Sequential Gesture Learning for Continuous Labanotation Generation Based on the Fusion of Graph Neural Networks

Labanotation is a symbolic recording system for human movements, and also a powerful tool for protecting and spreading folk dances and other performing arts. State-of-the-art automatic Labanotation uses end-to-end methods with sequence-based skeleton representation, which cannot capture the relationship between joints and bones in the skeleton for accurate descriptions of continuous lower limb movements such as dance steps. In this paper, we propose a novel double-stream fusion method of directed graph neural networks (DGNN), combined with connectionist temporal classification (CTC), namely DFGNN-CTC, for sequential fine-grained motion recognition, such as the Labanotation generation of unsegmented dance movement.

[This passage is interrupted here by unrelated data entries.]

import Literature.AlgebraicGeometry.AbelianSchemes.AbelianSchemeOverMulNUnramified
import Literature.AlgebraicGeometry.FundamentalGroup.EtaleComplexPointsLiftUnique
import Literature.AlgebraicGeometry.FundamentalGroup.RiemannExistenceFullyFaithfulContinuous
import HarnessLib

/-!
# Continuous families of points of a complex abelian scheme with the same `[N]`-image coincide

Topic `AlgebraicGeometry/AbelianSchemes`; namespace `Literature.AlgebraicGeometry.AbelianSchemes.AbelianSchemeOver`;
THEOREMS ONLY (no definition, no named fact, no instance).  Let `S` be a scheme separated over `ℂ`
(`S : SchemeOver ℂ`, `[IsSeparated S.hom]`), `A : AbelianSchemeOver S.left` an abelian scheme over it
([MumfordFogartyKirwan1994] Def. 6.1) and `N ≠ 0`.  Regard the total space and «multiplication by `N`» as objects over
`ℂ`: `𝒳 := (Over.map S.hom).obj A.X`, `[N] := (Over.map S.hom).map ((𝟙 A.X) ^ N)` (Mathlib `Over.map`; the
underlying scheme morphism is literally `((𝟙 A.X) ^ N).left`).  Then `[N](ℂ) : 𝒳(ℂ) → 𝒳(ℂ)` has UNIQUE CONTINUOUS
LIFTS on connected spaces: two continuous maps `g₁ g₂ : W → 𝒳(ℂ)` from a preconnected space with
`[N](ℂ) ∘ g₁ = [N](ℂ) ∘ g₂` which agree at one point are equal — in particular two continuous families of `N`-TORSION
points over the same base points which agree at one parameter agree everywhere (the rigidity of torsion sections behind
«level structures are locally constant», [Milne1986AbelianVarieties] §20 (proof of Thm. 20.3) / [GortzWedhorn2023] Prop. 27.187:
`X[N] → S` is finite étale for `N` invertible on `S`).

Proof = the two tree inputs glued: `[N]` is formally unramified and locally of finite type on an abelian scheme over a
base of characteristic `0` (★ `AbelianSchemeOver.formallyUnramified_pow_id_left_of_charZero`,
`locallyOfFiniteType_pow_id_left`, [BLRNeronModels1990] §7.3 Prop. 2), `𝒳 → Spec ℂ` is separated (proper over a
separated base), and continuous lifts through an unramified morphism of separated `ℂ`-schemes are unique on
preconnected spaces: `[N](ℂ)` is locally injective (★ `FundamentalGroup.isLocallyInjective_map_of_formallyUnramified`,
[SGA1] XII Prop. 3.1 (ii)) and separated (★ `FundamentalGroup.isSeparatedMap_map`), so Mathlib's
`IsSeparatedMap.eq_of_comp_eq` ([Hatcher2002] Prop. 1.34) applies — the pattern of ★
`FundamentalGroup.eq_of_comp_map_eq_of_etale`.

* `isSeparated_map_obj_hom` — `𝒳 = (Over.map S.hom).obj A.X` is separated over `ℂ`;
* `formallyUnramified_map_pow_id_left`, `locallyOfFiniteType_map_pow_id_left` — `[N]` over `ℂ` is unramified;
* **`complexPoints_eq_of_pow_id_comp_eq`**, `complexPoints_eqOn_of_pow_id_comp_eqOn` — unique continuous lifting
  through `[N](ℂ)` on a preconnected space / set;
* **`complexPoints_eq_of_torsion_of_eq`**, `complexPoints_eqOn_of_torsion_of_eq` — two continuous families of
  `N`-torsion points over the same base points agreeing at one parameter agree on a preconnected space / set.

## References
* [BLRNeronModels1990] S. Bosch, W. Lütkebohmert, M. Raynaud, *Néron Models* (1990), §7.3 Prop. 2.
* [GortzWedhorn2023] U. Görtz, T. Wedhorn, *Algebraic Geometry II* (2023), Prop. 27.187.
* [SGA1] A. Grothendieck, *Revêtements étales et groupe fondamental* (LNM 224), Exp. XII Prop. 3.1 (ii).
* [Hatcher2002] A. Hatcher, *Algebraic Topology* (2002), §1.3 Prop. 1.34 (p. 62).
-/

set_option autoImplicit false

universe v

open CategoryTheory AlgebraicGeometry MonoidalCategory
open scoped MonObj CategoryTheory.Obj

noncomputable section

namespace Literature.AlgebraicGeometry.AbelianSchemes

namespace AbelianSchemeOver

open Literature.AlgebraicGeometry.Motives Literature.AlgebraicGeometry.Motives.AlgPoints
open Literature.AlgebraicGeometry.FundamentalGroup

variable {S : Motives.SchemeOver ℂ} (A : AbelianSchemeOver S.left)

/-- The total space `𝒳 = (Over.map S.hom).obj A.X` of an abelian scheme over a base `S` separated over `ℂ` is separated
over `ℂ`: `𝒳 → S` is proper, in particular separated, and separated morphisms compose.
[cite: GortzWedhorn2020, Prop. 9.13 (separated morphisms are stable under composition); Def. 12.55 (proper ⇒ separated)] -/
theorem isSeparated_map_obj_hom [IsSeparated S.hom] : IsSeparated ((Over.map S.hom).obj A.X).hom := by
  haveI := A.isProper
  have h : IsSeparated (A.X.hom ≫ S.hom) :=
    MorphismProperty.comp_mem @IsSeparated A.X.hom S.hom (inferInstanceAs (IsSeparated A.X.hom)) ‹IsSeparated S.hom›
  rw [Over.map_obj_hom]
  exact h

/-- `[N] = (Over.map S.hom).map ((𝟙 A.X) ^ N)`, read over `ℂ`, is formally unramified for `N ≠ 0` (its underlying scheme
morphism is `((𝟙 A.X) ^ N).left`, ★ `formallyUnramified_pow_id_left_of_charZero` at `f := S.hom`).
[cite: BLRNeronModels1990, §7.3 Prop. 2] [cite: GortzWedhorn2023, Prop. 27.187] -/
theorem formallyUnramified_map_pow_id_left {N : ℕ} (hN : N ≠ 0) :
    FormallyUnramified ((Over.map S.hom).map ((𝟙 A.X : A.X ⟶ A.X) ^ N)).left :=
  A.formallyUnramified_pow_id_left_of_charZero S.hom hN

/-- `[N]`, read over `ℂ`, is locally of finite type (★ `locallyOfFiniteType_pow_id_left`).
[cite: GortzWedhorn2020, Prop. 10.7 (cancellation for morphisms locally of finite type)] -/
theorem locallyOfFiniteType_map_pow_id_left (N : ℕ) :
    LocallyOfFiniteType ((Over.map S.hom).map ((𝟙 A.X : A.X ⟶ A.X) ^ N)).left :=
  A.locallyOfFiniteType_pow_id_left N

variable {W : Type v} [TopologicalSpace W] {s : Set W}
  {g₁ g₂ : W → Motives.ComplexPoints ((Over.map S.hom).obj A.X)}

/-- **Unique continuous lifting through `[N](ℂ)` on a connected space**: for an abelian scheme `A` over a base `S`
separated over `ℂ` and `N ≠ 0`, two continuous maps `g₁ g₂ : W → 𝒳(ℂ)` from a preconnected space with
`[N](ℂ) ∘ g₁ = [N](ℂ) ∘ g₂` which agree at one point are equal (`[N]` is unramified, so `[N](ℂ)` is locally
injective, ★ `FundamentalGroup.isLocallyInjective_map_of_formallyUnramified`, and separated, ★ `isSeparatedMap_map`;
Mathlib `IsSeparatedMap.eq_of_comp_eq`). [cite: SGA1, Exp. XII Prop. 3.1 (ii)]
[cite: Hatcher2002, §1.3 Prop. 1.34 (p. 62)] [cite: GortzWedhorn2023, Prop. 27.187] -/
theorem complexPoints_eq_of_pow_id_comp_eq [IsSeparated S.hom] [PreconnectedSpace W] {N : ℕ} (hN : N ≠ 0)
    (h₁ : Continuous g₁) (h₂ : Continuous g₂)
    (he : (AlgPoints.map ((Over.map S.hom).map ((𝟙 A.X : A.X ⟶ A.X) ^ N)) :
        Motives.ComplexPoints ((Over.map S.hom).obj A.X) → Motives.ComplexPoints ((Over.map S.hom).obj A.X)) ∘ g₁ =
      AlgPoints.map ((Over.map S.hom).map ((𝟙 A.X : A.X ⟶ A.X) ^ N)) ∘ g₂)
    (w : W) (hw : g₁ w = g₂ w) : g₁ = g₂ := by
  haveI := A.isSeparated_map_obj_hom
  haveI := A.formallyUnramified_map_pow_id_left hN
  haveI := A.locallyOfFiniteType_map_pow_id_left N
  exact (isSeparatedMap_map _).eq_of_comp_eq (isLocallyInjective_map_of_formallyUnramified
    (X := (Over.map S.hom).obj A.X) ((Over.map S.hom).map ((𝟙 A.X : A.X ⟶ A.X) ^ N))) h₁ h₂ he w hw

/-- **Unique continuous lifting through `[N](ℂ)` on a preconnected set.** [cite: SGA1, Exp. XII Prop. 3.1 (ii)]
[cite: Hatcher2002, §1.3 Prop. 1.34 (p. 62)] [cite: GortzWedhorn2023, Prop. 27.187] -/
theorem complexPoints_eqOn_of_pow_id_comp_eqOn [IsSeparated S.hom] {N : ℕ} (hN : N ≠ 0) (hs : IsPreconnected s)
    (h₁ : ContinuousOn g₁ s) (h₂ : ContinuousOn g₂ s)
    (he : s.EqOn ((AlgPoints.map ((Over.map S.hom).map ((𝟙 A.X : A.X ⟶ A.X) ^ N)) :
        Motives.ComplexPoints ((Over.map S.hom).obj A.X) → Motives.ComplexPoints ((Over.map S.hom).obj A.X)) ∘ g₁)
      (AlgPoints.map ((Over.map S.hom).map ((𝟙 A.X : A.X ⟶ A.X) ^ N)) ∘ g₂))
    {w : W} (hws : w ∈ s) (hw : g₁ w = g₂ w) : s.EqOn g₁ g₂ := by
  haveI := A.isSeparated_map_obj_hom
  haveI := A.formallyUnramified_map_pow_id_left hN
  haveI := A.locallyOfFiniteType_map_pow_id_left N
  exact (isSeparatedMap_map _).eqOn_of_comp_eqOn (isLocallyInjective_map_of_formallyUnramified
    (X := (Over.map S.hom).obj A.X) ((Over.map S.hom).map ((𝟙 A.X : A.X ⟶ A.X) ^ N))) hs h₁ h₂ he hws hw

/-- **Two continuous families of `N`-torsion points over the same base points which agree at one parameter agree on a
connected space.**  «`N`-torsion over the base points `b`» is spelt `[N](ℂ) ∘ g = η(ℂ) ∘ b` with `η = η[A.X]` the zero
section (read over `ℂ` by `Over.map S.hom`) and `b : W → (𝟙_ (Over S.left))(ℂ)` ANY family of base points (no continuity
needed): then `[N](ℂ) ∘ g₁ = [N](ℂ) ∘ g₂` and `complexPoints_eq_of_pow_id_comp_eq` applies.
[cite: GortzWedhorn2023, Prop. 27.187] [cite: SGA1, Exp. XII Prop. 3.1 (ii)] [cite: Hatcher2002, §1.3 Prop. 1.34 (p. 62)] -/
theorem complexPoints_eq_of_torsion_of_eq [IsSeparated S.hom] [PreconnectedSpace W] {N : ℕ} (hN : N ≠ 0)
    (h₁ : Continuous g₁) (h₂ : Continuous g₂) {b : W → Motives.ComplexPoints ((Over.map S.hom).obj (𝟙_ (Over S.left)))}
    (ht₁ : (AlgPoints.map ((Over.map S.hom).map ((𝟙 A.X : A.X ⟶ A.X) ^ N)) :
        Motives.ComplexPoints ((Over.map S.hom).obj A.X) → Motives.ComplexPoints ((Over.map S.hom).obj A.X)) ∘ g₁ =
      AlgPoints.map ((Over.map S.hom).map (η[A.X] : 𝟙_ (Over S.left) ⟶ A.X)) ∘ b)
    (ht₂ : (AlgPoints.map ((Over.map S.hom).map ((𝟙 A.X : A.X ⟶ A.X) ^ N)) :
        Motives.ComplexPoints ((Over.map S.hom).obj A.X) → Motives.ComplexPoints ((Over.map S.hom).obj A.X)) ∘ g₂ =
      AlgPoints.map ((Over.map S.hom).map (η[A.X] : 𝟙_ (Over S.left) ⟶ A.X)) ∘ b)
    (w : W) (hw : g₁ w = g₂ w) : g₁ = g₂ :=
  A.complexPoints_eq_of_pow_id_comp_eq hN h₁ h₂ (ht₁.trans ht₂.symm) w hw

/-- **… and on a preconnected set** (torsion over the same base points on `s`, agreement at one point of `s`).
[cite: GortzWedhorn2023, Prop. 27.187] [cite: SGA1, Exp. XII Prop. 3.1 (ii)] [cite: Hatcher2002, §1.3 Prop. 1.34 (p. 62)] -/
theorem complexPoints_eqOn_of_torsion_of_eq [IsSeparated S.hom] {N : ℕ} (hN : N ≠ 0) (hs : IsPreconnected s)
    (h₁ : ContinuousOn g₁ s) (h₂ : ContinuousOn g₂ s)
    {b : W → Motives.ComplexPoints ((Over.map S.hom).obj (𝟙_ (Over S.left)))}
    (ht₁ : s.EqOn ((AlgPoints.map ((Over.map S.hom).map ((𝟙 A.X : A.X ⟶ A.X) ^ N)) :
        Motives.ComplexPoints ((Over.map S.hom).obj A.X) → Motives.ComplexPoints ((Over.map S.hom).obj A.X)) ∘ g₁)
      (AlgPoints.map ((Over.map S.hom).map (η[A.X] : 𝟙_ (Over S.left) ⟶ A.X)) ∘ b))
    (ht₂ : s.EqOn ((AlgPoints.map ((Over.map S.hom).map ((𝟙 A.X : A.X ⟶ A.X) ^ N)) :
        Motives.ComplexPoints ((Over.map S.hom).obj A.X) → Motives.ComplexPoints ((Over.map S.hom).obj A.X)) ∘ g₂)
      (AlgPoints.map ((Over.map S.hom).map (η[A.X] : 𝟙_ (Over S.left) ⟶ A.X)) ∘ b))
    {w : W} (hws : w ∈ s) (hw : g₁ w = g₂ w) : s.EqOn g₁ g₂ :=
  A.complexPoints_eqOn_of_pow_id_comp_eqOn hN hs h₁ h₂ (ht₁.trans ht₂.symm) hws hw

end AbelianSchemeOver

end Literature.AlgebraicGeometry.AbelianSchemes

end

First, we extract double-stream directed graph feature, employing an orientation-normalized directed acyclic graph (ON-DAG) and an orientation-normalized temporal directed acyclic graph (ON-TDAG), to jointly model spatiotemporal properties of movement recorded in motion capture data. Then, we design a CTC-based fusion-pooling module to fuse the spatial and temporal streams encoded by two DGNNs. It concatenates and fuses the two streams to generate discriminative descriptions of each time step, and concentrates them to make per-time-step predictions of Laban gesture type, from which the CTC searches the optimal Laban symbol sequence, corresponding to elemental motions composing the movement. In this way, the new method enables much finer discrimination for similar Laban gestures with subtle differences in spatial and temporal properties through joint contextual spatiotemporal modeling so that it achieves much superior performance in continuous Labanotation generation to existing methods, which only have single-stream analysis either spatially or temporally. The experiments on two Labanotation-labelled motion capture datasets demonstrate the effectiveness of the components in the proposed method and its superiority comparing with the state-of-the-art methods, especially for lower limb movements.